*Task description*
Take the material below and reproduce, word for word, only the lines from the line with "exact hb ((padicValInt_dvd_iff" through the line with "every recursion family".

**********

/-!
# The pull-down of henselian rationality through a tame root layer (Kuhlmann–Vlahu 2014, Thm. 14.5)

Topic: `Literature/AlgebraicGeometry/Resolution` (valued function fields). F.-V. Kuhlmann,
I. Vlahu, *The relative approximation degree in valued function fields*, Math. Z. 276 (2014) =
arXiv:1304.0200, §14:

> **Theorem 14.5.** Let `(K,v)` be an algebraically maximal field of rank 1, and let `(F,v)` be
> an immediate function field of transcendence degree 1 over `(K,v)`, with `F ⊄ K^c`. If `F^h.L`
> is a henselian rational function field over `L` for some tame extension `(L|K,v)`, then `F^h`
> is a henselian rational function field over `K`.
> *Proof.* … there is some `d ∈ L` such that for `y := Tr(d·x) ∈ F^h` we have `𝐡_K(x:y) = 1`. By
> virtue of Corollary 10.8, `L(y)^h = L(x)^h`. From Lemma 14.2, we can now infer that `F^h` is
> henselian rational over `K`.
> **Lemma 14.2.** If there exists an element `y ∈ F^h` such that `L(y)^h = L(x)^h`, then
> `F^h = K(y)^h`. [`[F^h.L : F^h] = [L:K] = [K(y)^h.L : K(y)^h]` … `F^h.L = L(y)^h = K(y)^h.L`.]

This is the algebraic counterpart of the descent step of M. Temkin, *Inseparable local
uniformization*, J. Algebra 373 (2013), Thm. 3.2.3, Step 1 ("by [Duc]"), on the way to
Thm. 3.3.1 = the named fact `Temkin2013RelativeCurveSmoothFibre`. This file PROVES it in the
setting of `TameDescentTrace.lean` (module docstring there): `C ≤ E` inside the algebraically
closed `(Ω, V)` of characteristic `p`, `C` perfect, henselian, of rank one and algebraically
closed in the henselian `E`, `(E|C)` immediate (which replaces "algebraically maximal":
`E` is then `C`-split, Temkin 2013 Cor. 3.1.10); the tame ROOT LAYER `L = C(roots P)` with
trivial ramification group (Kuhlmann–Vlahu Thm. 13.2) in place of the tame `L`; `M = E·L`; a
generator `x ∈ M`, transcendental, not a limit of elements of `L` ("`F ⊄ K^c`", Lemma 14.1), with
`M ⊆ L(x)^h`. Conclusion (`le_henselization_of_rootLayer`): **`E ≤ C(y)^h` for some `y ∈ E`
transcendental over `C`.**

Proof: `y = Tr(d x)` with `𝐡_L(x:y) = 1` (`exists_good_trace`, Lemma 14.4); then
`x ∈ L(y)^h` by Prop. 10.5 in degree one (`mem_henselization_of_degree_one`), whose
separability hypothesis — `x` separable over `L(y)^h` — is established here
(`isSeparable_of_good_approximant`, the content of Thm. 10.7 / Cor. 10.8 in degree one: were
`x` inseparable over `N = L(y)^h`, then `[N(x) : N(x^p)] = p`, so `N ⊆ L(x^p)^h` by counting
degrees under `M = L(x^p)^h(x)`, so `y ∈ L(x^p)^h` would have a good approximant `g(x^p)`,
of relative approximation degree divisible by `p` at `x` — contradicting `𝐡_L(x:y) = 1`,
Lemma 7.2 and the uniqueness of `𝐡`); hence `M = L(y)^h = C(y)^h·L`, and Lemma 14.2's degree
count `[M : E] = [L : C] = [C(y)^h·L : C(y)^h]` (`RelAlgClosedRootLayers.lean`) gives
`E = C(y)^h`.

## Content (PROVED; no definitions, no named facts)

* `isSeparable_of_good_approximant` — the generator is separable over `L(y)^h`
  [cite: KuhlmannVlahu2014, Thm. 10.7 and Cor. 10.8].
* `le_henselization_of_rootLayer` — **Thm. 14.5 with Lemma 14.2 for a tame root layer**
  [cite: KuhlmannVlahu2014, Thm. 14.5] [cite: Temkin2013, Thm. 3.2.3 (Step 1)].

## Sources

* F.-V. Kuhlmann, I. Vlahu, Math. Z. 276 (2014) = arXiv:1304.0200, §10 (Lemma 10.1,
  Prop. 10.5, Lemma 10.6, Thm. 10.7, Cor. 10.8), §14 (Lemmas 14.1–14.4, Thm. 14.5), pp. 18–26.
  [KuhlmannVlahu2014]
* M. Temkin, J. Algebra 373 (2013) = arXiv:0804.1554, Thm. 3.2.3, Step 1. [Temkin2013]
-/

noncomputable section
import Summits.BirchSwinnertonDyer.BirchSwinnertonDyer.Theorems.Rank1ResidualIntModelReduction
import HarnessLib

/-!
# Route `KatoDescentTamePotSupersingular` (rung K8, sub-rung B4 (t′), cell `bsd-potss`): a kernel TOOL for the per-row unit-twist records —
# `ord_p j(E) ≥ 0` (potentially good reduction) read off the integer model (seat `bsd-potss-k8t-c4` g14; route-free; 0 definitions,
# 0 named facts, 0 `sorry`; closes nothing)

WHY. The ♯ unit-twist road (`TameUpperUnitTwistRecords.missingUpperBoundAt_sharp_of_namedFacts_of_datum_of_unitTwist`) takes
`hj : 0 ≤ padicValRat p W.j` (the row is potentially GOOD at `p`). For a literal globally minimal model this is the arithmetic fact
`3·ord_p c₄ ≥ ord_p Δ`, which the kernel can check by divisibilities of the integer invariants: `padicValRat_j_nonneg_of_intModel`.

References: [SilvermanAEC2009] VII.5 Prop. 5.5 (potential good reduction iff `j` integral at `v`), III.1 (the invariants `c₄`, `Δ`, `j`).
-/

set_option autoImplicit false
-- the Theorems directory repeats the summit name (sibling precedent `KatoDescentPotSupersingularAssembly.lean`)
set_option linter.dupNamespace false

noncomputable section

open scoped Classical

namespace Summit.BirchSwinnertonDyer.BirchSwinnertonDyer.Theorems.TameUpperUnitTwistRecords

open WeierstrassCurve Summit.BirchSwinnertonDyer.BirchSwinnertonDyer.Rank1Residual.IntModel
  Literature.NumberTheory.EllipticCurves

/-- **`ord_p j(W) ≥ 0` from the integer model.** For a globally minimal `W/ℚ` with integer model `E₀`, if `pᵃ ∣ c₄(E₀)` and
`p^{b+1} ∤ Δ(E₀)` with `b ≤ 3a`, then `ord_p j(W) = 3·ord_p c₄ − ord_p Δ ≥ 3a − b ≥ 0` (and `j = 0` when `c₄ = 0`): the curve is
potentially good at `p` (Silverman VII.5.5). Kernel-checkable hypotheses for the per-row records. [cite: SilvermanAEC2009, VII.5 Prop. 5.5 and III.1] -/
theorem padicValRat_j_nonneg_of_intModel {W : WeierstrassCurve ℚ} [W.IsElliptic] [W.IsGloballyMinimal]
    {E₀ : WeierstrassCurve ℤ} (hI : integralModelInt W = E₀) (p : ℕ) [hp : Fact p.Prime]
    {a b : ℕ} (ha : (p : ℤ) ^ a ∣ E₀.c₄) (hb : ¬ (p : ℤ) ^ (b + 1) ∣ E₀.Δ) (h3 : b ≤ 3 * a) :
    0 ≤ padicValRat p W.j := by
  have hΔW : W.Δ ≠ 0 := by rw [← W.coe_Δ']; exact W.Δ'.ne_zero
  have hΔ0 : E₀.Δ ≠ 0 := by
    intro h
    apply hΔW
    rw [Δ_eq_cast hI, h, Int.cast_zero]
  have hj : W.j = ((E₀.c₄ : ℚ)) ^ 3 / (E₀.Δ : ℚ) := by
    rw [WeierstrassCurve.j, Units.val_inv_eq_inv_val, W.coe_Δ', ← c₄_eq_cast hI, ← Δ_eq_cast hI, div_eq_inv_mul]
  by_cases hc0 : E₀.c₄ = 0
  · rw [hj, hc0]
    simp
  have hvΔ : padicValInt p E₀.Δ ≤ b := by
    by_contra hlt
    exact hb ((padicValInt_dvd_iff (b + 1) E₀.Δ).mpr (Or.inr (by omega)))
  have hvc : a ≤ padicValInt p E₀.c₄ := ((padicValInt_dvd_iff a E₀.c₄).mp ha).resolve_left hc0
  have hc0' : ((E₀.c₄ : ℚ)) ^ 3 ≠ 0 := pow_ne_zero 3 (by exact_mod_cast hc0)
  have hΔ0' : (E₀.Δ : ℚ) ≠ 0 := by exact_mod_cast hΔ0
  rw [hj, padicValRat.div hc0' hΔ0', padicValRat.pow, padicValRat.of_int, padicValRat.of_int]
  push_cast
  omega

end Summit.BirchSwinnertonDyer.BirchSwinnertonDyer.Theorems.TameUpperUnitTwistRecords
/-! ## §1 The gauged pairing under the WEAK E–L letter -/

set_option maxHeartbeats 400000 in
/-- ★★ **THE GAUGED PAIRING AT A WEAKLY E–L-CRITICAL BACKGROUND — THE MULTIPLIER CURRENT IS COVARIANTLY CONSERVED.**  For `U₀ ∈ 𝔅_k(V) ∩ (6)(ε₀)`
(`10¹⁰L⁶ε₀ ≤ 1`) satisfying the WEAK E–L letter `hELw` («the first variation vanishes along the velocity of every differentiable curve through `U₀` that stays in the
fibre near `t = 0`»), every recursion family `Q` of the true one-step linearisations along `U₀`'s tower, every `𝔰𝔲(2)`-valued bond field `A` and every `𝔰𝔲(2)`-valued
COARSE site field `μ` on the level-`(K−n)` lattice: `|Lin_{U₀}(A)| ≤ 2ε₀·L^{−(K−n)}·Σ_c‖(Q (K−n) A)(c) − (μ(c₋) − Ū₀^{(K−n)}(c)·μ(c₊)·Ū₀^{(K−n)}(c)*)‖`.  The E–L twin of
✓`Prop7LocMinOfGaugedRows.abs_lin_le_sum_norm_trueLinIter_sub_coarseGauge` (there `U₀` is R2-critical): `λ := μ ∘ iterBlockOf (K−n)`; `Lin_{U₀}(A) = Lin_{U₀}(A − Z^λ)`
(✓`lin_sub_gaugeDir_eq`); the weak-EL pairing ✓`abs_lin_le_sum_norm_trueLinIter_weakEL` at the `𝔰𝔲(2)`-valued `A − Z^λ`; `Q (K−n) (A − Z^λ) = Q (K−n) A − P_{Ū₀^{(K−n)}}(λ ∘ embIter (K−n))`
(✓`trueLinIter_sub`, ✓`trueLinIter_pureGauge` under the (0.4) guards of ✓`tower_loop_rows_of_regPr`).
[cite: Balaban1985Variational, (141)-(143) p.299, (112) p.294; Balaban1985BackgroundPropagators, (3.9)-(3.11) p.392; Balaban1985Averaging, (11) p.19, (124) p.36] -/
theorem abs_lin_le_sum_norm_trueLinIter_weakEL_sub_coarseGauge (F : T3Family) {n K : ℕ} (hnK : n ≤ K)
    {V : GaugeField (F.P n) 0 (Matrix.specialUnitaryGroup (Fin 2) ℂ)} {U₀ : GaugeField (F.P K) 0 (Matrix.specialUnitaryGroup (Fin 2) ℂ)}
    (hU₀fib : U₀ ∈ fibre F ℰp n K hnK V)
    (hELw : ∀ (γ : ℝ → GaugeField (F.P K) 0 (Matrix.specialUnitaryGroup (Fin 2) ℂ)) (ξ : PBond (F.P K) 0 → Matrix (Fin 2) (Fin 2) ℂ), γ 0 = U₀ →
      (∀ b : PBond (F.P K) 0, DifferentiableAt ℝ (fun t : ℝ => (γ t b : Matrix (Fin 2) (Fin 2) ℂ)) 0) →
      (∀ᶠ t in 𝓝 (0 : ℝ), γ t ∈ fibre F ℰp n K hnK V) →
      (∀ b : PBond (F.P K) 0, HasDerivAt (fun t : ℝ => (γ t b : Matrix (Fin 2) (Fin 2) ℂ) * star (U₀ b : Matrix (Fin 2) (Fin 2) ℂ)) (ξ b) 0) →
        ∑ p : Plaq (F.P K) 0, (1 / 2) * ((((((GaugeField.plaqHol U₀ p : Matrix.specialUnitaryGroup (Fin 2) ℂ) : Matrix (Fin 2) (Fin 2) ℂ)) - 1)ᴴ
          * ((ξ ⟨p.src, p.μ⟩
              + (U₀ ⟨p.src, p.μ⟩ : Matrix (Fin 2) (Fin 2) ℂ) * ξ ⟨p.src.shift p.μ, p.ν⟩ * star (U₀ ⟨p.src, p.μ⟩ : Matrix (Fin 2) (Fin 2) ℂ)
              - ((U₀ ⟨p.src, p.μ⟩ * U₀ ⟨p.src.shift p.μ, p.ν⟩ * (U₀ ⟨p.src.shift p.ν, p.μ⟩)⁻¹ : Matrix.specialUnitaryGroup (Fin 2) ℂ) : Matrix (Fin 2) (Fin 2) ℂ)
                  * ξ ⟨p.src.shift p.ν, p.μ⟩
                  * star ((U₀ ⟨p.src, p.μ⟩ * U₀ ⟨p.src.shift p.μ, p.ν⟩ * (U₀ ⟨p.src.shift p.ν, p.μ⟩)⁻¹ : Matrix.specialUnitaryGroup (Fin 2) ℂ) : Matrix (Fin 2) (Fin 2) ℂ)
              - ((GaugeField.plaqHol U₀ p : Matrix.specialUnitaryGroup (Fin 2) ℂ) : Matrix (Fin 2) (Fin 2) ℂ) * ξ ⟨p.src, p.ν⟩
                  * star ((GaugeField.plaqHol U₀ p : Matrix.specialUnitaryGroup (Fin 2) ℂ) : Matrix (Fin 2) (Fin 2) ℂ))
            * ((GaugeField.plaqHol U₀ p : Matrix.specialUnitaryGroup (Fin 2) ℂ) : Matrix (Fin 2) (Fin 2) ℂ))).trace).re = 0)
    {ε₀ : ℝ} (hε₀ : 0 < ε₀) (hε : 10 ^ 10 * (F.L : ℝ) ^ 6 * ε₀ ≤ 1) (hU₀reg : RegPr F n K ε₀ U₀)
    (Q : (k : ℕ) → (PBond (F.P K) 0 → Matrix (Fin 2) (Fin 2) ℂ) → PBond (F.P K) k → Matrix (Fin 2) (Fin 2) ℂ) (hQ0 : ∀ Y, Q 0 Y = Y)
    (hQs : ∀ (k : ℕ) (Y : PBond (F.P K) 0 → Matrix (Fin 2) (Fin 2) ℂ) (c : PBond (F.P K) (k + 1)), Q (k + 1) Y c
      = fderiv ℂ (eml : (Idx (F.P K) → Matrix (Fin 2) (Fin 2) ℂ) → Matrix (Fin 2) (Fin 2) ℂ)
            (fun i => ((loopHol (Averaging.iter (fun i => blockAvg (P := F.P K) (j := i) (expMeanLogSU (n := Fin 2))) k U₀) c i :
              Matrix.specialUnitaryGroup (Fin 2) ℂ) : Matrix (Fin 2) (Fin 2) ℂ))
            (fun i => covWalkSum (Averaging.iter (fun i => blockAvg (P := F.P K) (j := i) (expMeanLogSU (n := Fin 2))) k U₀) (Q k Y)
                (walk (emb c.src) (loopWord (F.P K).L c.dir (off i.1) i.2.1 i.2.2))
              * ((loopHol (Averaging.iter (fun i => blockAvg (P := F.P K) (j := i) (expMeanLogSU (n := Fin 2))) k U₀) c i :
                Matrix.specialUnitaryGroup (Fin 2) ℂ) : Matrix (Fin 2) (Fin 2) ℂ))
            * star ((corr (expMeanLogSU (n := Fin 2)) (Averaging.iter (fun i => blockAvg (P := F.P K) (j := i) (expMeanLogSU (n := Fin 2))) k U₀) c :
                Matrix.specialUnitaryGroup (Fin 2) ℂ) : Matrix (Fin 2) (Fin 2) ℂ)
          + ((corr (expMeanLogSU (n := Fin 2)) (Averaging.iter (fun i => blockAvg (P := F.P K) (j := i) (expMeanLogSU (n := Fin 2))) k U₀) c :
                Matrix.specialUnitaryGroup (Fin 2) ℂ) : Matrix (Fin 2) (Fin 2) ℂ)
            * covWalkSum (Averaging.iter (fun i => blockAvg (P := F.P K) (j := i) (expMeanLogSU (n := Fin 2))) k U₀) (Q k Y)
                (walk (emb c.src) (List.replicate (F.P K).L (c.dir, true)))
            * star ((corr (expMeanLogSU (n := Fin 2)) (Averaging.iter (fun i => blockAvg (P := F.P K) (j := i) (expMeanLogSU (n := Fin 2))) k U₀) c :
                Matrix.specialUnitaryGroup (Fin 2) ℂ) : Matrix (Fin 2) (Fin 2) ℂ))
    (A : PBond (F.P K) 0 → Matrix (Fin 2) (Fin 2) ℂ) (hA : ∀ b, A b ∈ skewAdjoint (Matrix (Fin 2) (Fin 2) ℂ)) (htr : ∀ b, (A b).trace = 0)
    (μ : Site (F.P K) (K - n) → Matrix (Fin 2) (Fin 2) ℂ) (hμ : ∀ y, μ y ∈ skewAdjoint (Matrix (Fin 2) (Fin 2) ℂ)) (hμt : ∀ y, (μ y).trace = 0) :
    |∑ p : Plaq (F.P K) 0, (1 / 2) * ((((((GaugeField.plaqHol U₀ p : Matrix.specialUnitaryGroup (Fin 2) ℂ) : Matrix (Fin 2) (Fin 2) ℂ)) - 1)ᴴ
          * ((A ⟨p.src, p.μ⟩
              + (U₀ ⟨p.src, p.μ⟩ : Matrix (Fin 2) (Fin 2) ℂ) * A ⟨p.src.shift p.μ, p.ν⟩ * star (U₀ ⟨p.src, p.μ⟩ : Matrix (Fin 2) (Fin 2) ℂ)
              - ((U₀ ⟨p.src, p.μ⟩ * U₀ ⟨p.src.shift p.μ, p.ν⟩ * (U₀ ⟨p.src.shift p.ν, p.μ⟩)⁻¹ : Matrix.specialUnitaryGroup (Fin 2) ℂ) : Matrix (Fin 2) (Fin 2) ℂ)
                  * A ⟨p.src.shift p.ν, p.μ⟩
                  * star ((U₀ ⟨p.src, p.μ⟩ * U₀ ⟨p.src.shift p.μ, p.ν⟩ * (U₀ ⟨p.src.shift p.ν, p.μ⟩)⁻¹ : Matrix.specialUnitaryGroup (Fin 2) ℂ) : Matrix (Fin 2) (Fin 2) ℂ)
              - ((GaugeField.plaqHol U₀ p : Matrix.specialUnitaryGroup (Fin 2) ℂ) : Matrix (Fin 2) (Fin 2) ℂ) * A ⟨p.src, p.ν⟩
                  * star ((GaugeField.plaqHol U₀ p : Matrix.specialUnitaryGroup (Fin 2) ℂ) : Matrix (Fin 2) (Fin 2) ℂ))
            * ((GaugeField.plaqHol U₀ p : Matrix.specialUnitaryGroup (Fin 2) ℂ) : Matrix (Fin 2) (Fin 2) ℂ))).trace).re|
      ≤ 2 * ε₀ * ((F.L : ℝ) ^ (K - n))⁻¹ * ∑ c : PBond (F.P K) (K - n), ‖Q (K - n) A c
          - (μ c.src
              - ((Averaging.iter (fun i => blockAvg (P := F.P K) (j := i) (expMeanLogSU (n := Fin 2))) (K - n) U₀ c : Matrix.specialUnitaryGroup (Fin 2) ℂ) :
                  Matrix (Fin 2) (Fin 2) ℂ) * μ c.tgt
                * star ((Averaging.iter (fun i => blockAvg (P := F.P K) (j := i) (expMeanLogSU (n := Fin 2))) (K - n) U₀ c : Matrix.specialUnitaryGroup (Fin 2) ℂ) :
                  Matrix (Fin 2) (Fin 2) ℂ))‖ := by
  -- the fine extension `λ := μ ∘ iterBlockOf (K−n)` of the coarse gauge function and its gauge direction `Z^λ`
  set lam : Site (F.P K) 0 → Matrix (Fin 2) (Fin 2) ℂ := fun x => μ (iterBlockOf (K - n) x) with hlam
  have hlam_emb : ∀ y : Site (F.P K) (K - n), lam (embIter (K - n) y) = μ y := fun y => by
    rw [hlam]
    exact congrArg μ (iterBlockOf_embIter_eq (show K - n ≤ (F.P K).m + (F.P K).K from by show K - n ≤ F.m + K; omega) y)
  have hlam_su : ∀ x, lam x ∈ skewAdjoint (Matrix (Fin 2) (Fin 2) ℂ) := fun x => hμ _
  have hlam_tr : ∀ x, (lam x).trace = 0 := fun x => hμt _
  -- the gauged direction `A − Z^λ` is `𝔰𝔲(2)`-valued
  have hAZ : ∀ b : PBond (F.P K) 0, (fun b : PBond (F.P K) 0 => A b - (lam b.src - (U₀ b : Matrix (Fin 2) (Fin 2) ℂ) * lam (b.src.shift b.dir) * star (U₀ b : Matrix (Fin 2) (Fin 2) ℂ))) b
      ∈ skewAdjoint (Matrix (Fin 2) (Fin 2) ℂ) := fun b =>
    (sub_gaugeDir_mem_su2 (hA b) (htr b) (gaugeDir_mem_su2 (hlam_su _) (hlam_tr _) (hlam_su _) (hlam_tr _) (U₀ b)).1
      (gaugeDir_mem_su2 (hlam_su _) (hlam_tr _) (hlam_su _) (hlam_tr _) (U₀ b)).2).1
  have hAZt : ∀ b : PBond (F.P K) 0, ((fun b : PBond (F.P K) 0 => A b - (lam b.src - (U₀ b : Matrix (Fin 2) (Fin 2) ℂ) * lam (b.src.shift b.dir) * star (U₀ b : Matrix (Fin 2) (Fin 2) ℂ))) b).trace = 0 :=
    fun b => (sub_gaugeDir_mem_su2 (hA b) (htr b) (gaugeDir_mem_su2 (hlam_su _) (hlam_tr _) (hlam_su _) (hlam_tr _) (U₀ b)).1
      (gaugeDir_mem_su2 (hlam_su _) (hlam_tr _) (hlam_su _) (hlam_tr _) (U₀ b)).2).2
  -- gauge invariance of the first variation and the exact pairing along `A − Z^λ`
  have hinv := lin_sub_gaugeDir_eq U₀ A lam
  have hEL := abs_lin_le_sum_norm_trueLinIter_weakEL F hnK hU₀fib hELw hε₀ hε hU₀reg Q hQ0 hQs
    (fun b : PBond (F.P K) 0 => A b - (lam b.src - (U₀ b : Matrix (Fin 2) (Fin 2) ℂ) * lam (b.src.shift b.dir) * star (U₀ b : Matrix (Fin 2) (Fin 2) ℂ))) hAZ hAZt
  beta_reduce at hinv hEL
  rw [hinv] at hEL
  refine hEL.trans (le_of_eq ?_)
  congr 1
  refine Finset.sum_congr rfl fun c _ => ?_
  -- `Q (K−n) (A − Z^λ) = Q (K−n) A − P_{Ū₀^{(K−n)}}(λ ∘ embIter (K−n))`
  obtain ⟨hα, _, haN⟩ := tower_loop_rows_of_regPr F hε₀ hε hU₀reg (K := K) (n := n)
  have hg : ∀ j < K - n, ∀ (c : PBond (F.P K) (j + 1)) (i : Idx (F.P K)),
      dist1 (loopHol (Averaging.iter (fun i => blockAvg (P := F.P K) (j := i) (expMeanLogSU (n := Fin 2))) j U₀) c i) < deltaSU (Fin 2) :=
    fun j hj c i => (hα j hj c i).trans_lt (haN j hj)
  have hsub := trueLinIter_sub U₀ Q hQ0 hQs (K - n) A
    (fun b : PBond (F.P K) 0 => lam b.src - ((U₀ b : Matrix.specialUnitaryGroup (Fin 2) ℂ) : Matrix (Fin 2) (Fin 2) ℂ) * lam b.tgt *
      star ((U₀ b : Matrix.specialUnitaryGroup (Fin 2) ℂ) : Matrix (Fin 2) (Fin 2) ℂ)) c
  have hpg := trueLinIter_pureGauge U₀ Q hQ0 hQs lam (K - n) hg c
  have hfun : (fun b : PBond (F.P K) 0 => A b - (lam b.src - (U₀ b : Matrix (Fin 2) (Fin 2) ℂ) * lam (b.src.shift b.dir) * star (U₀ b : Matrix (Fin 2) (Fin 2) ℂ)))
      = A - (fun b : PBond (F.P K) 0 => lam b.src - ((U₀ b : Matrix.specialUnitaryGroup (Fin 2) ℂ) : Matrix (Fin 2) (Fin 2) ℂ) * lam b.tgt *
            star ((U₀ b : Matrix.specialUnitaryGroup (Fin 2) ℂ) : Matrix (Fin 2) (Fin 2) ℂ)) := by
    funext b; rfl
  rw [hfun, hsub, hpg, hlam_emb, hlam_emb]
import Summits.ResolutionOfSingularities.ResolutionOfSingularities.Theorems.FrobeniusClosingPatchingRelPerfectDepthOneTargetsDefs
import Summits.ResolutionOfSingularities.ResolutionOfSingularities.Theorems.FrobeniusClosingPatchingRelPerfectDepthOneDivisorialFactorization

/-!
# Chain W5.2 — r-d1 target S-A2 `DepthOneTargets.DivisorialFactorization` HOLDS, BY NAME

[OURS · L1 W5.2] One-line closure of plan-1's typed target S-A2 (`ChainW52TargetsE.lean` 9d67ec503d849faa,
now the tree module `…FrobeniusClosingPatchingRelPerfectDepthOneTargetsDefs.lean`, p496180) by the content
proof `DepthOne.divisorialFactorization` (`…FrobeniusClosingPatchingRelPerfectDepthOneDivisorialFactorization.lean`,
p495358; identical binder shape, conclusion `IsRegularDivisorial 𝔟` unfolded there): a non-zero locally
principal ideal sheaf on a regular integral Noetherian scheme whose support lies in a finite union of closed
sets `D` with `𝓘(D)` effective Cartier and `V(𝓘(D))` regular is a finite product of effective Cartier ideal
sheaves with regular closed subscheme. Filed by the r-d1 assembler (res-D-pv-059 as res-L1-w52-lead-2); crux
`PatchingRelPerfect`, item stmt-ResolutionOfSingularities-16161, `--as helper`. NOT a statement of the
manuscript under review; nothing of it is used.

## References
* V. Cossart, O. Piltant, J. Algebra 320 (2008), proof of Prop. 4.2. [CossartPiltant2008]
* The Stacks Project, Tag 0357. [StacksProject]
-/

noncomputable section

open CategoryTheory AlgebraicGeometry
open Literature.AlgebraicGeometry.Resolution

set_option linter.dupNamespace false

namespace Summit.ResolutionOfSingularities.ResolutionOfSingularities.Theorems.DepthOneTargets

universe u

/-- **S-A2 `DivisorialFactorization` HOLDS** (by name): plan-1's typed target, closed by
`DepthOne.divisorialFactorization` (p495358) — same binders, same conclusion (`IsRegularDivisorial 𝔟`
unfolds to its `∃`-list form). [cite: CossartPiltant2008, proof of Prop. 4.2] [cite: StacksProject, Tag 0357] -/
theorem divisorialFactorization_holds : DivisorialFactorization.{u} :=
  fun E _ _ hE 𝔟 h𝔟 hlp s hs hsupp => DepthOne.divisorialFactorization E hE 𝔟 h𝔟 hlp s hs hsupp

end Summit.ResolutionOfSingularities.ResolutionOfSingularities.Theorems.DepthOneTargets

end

**********

*Problem solution*
    exact hb ((padicValInt_dvd_iff (b + 1) E₀.Δ).mpr (Or.inr (by omega)))
  have hvc : a ≤ padicValInt p E₀.c₄ := ((padicValInt_dvd_iff a E₀.c₄).mp ha).resolve_left hc0
  have hc0' : ((E₀.c₄ : ℚ)) ^ 3 ≠ 0 := pow_ne_zero 3 (by exact_mod_cast hc0)
  have hΔ0' : (E₀.Δ : ℚ) ≠ 0 := by exact_mod_cast hΔ0
  rw [hj, padicValRat.div hc0' hΔ0', padicValRat.pow, padicValRat.of_int, padicValRat.of_int]
  push_cast
  omega

end Summit.BirchSwinnertonDyer.BirchSwinnertonDyer.Theorems.TameUpperUnitTwistRecords
/-! ## §1 The gauged pairing under the WEAK E–L letter -/

set_option maxHeartbeats 400000 in
/-- ★★ **THE GAUGED PAIRING AT A WEAKLY E–L-CRITICAL BACKGROUND — THE MULTIPLIER CURRENT IS COVARIANTLY CONSERVED.**  For `U₀ ∈ 𝔅_k(V) ∩ (6)(ε₀)`
(`10¹⁰L⁶ε₀ ≤ 1`) satisfying the WEAK E–L letter `hELw` («the first variation vanishes along the velocity of every differentiable curve through `U₀` that stays in the
fibre near `t = 0`»), every recursion family `Q` of the true one-step linearisations along `U₀`'s tower, every `𝔰𝔲(2)`-valued bond field `A` and every `𝔰𝔲(2)`-valued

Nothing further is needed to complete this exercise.